Phra Dhammachayo was charged with embezzlement in the late 1990s and removed from his position. But he was cleared of the charges and reinstated as abbot after Mr. Thaksin became prime minister. Many Shinawatra supporters, better known as the red shirts, are hardcore loyalists of Phra Dhammachayo.
Much like Mr. Thaksin challenged the political domination of the traditional Thai elites — namely royalists, the military and big business — Dhammakaya’s brash form of Buddhism threatens the belief system of Thai conservatives. Together the Shinawatras and this sect seem to erode traditional forms of authority, and so in the junta’s view, must be quieted.
Buddhism is one prong of the holy trinity that makes Thai identity, alongside the nation and the monarchy.

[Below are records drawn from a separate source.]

import Summits.BirchSwinnertonDyer.BirchSwinnertonDyer.Theorems.Rank2ObservatoryCubicFieldR107084
import Summits.BirchSwinnertonDyer.BirchSwinnertonDyer.Theorems.Rank2Observatory2DescLinGens
import HarnessLib

/-!
# BirchSwinnertonDyer — rank ≥ 2 observatory: prime elements of the cubic field of `-4 + 33 * X - 16 * X ^ 2 + X ^ 3` (generator addendum `R107084 R3a`)

HONEST FRAMING: per-curve certified theorems and census instruments; no claim on BSD in rank ≥ 2.

Per-FIELD addendum of the KERNEL-2DESC instrument (design `b2b-bsdr2-cert-3/KERNEL-2DESC.md` §9d; rank-3 port
`b2b-bsdr2-cert-2/kernel-2desc3/README.md`) for the cubic
field `K = ℚ(α)`, `α` a root of `-4 + 33 * X - 16 * X ^ 2 + X ^ 3` (`Δ = 107084`, `𝓞_K` a PID; file `Rank2ObservatoryCubicFieldR107084`):
for 1 elements `e = c₀ + c₁α + c₂α² = lin aeval_α c₀ c₁ c₂` it certifies the norm (`MonicCubic.normForm`,
`norm_lin_eq`) and primality (norm `±p`, or norm `±p^f` with the residue certificate of `lin_prime_of_pow`);
(totally real field: the signs at the three real places are certified inline per curve). These elements generate the primes
dividing `F′(θ)` for the RANK-3 census curves with this `2`-division field, `N < 5·10⁵` (data: kit job `j131165` + second
implementation `scripts/identities_r3r.py`); the per-curve files `Rank2Observatory<label>TwoDescRankThree.lean`
reference them by name (`e_<c₀>_<c₁>_<c₂>_norm|prime`, `m` = minus). Generated by
`scripts/gen_addendum_r3.py` (cert-3 `gen_addendum4.py` v4, rank-3 port). Sorry-free; axioms `propext`, `Classical.choice`, `Quot.sound`.
[cite: Marcus2018, Ch. 3, Thm. 22] [cite: Cassels1991LecturesEllipticCurves, §15]
-/

-- single-conjunct summit: `Summit.BirchSwinnertonDyer.BirchSwinnertonDyer.…` repeats the name by design
set_option linter.dupNamespace false

noncomputable section

open scoped NumberField

open Literature.NumberTheory.NumberFields Polynomial NumberField

namespace Summit.BirchSwinnertonDyer.BirchSwinnertonDyer.Rank2Observatory.TwoDescCubic.FieldR107084

/-- `N(3 + α - α ^ 2) = -49` (a prime above `7`, residue degree `2`; first met at `374794c1`). [folklore] -/
theorem e_3_1_m1_norm : Algebra.norm ℚ ((lin aeval_α 3 1 (-1) : 𝓞 (CubicField (-16) 33 (-4))) : (CubicField (-16) 33 (-4))) = ((-49 : ℤ) : ℚ) :=
  norm_lin_eq irreducible aeval_α finrank_eq 3 1 (-1) (by norm_num [MonicCubic.normForm])

/-- `3 + α - α ^ 2` is prime (norm `±7^2`; it does not vanish at any root of `-4 + 33 * X - 16 * X ^ 2 + X ^ 3 mod 7`).
[cite: Marcus2018, Ch. 3, Thm. 22] -/
theorem e_3_1_m1_prime : Prime (lin aeval_α 3 1 (-1) : 𝓞 (CubicField (-16) 33 (-4))) :=
  lin_prime_of_pow irreducible aeval_α finrank_eq 3 1 (-1) (n := -49)
    (by norm_num [MonicCubic.normForm]) (p := 7) (k := 2) (by norm_num) (Or.inl rfl) (by norm_num)
    (by decide +kernel)

end Summit.BirchSwinnertonDyer.BirchSwinnertonDyer.Rank2Observatory.TwoDescCubic.FieldR107084

end
/-- **The fibre of the type map through `c`, representative form** (Eichler orders): `typeOf c' = typeOf c` iff
`c' = [I_c T₁ ⋯ T_s]` for admissible two-sided ideals `Tᵢ`. [cite: Voight2021, Prop. 18.5.10 and (23.4.20)] -/
theorem XiSetup.typeOf_eq_typeOf_iff_exists_eq_mk_rep_mul_prod_twoSided {c c' : ClassSet S.O} :
    typeOf S.O c' = typeOf S.O c ↔
      ∃ (L : List (Submodule ℤ S.D)) (hL : ∀ T ∈ L, (∃ q : ℕ, q.Prime ∧ q ∣ Nminus ∧ T = normPrimeIdeal S.O q) ∨
          (∃ p : ℕ, p.Prime ∧ ¬ p ∣ Nminus ∧ T = atkinLehnerIdeal S.O (p ^ Nplus.factorization p))),
        c' = Quotient.mk (rightClassSetoid S.O) ⟨c.rep * L.prod, S.mul_prod_twoSided_mem c.rep_mem hL⟩ := by
  refine ⟨S.exists_eq_mk_rep_mul_prod_twoSided_of_typeOf_eq, ?_⟩
  rintro ⟨L, hL, rfl⟩
  exact S.typeOf_mk_rep_mul_prod_twoSided c hL

end Brandt

end Literature.NumberTheory.Automorphic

It is the state religion, and a compulsory subject of study in public schools. The king is considered to be Buddhism’s ultimate patron and the gatekeeper of the Sangha, the Buddhist monastic order.
Tensions between Dhammakaya and the Prayuth government were bound to come to a head after the death of King Bhumibol Adulyadej in October. Bhumibol had ruled for seven decades, partly by forging strong ties with the military and Bangkok-based elites. But in recent years the Shinawatras defied those traditional networks, tacitly challenging the king’s moral authority, by appealing to rural voters with populist projects. The military arguably staged the 2014 coup in the hope of steering the impending royal succession in ways that would safeguard the interests of the establishment. Now it is trying to control the Buddhist establishment as well.
It so happened that as Bhumibol’s health was faltering last year and the question of his succession became a pressing concern, the conservative elites had to worry about another passing of the guard: The Supreme Patriarch, the head of the monks’ order, died in 2013 and had yet to be replaced.
Traditionally, the country’s top religious position goes to the most senior monk designated by the Sangha Supreme Council, the Buddhist order’s governing body. In this instance, the presumptive heir was Somdet Phra Maha Ratchamangalacharn, better known as Somdet Chuang. But the Prayuth government blocked his nomination by invoking a tax evasion scandal involving vintage cars. More to the point perhaps, Somdet Chuang was a mentor to Phra Dhammachayo and he enjoys massive support among Thaksin supporters.
In January, the government amended the Sangha succession law to give the king sole power to appoint the Supreme Patriarch. In February, Maha Vajiralongkorn, the new king, chose Somdet Phra Maha Muniwong, the abbot of a competing sect, circumventing the Sangha Council.
Then on March 5, the government issued a royal command, signed by the king, stripping Phra Dhammachayo of his religious titles.
Are the new king and the military working in tandem? Who knows. Almost three years after the coup, Thai politics remains precarious and very opaque. Vajiralongkorn has asked for revisions to a junta-drafted constitution that was approved by referendum last year; a form of horse-trading may be underway. The controversial constitution has yet to come into force, and pending that, the date of the next election, already many times delayed, remains uncertain.
One major question is how long the Thai people will stand for this, especially if the Prayuth government starts cracking down on religious leaders. At the height of the recent siege at the Dhammakaya complex, several thousand monks and supporters stayed in the compound to protest the raid. The standoff was the most high-profile mass demonstration against the junta since the 2014 coup.
The generals’ tough stance hardly is surprising given their insistence on quashing critics in the past. But their failure to eradicate Mr. Thaksin’s influence has probably made him stronger, and if their attack on Dhammakaya, and meddling in religious affairs, was an attempt to tighten their grip on power, they may well come out the weaker for it.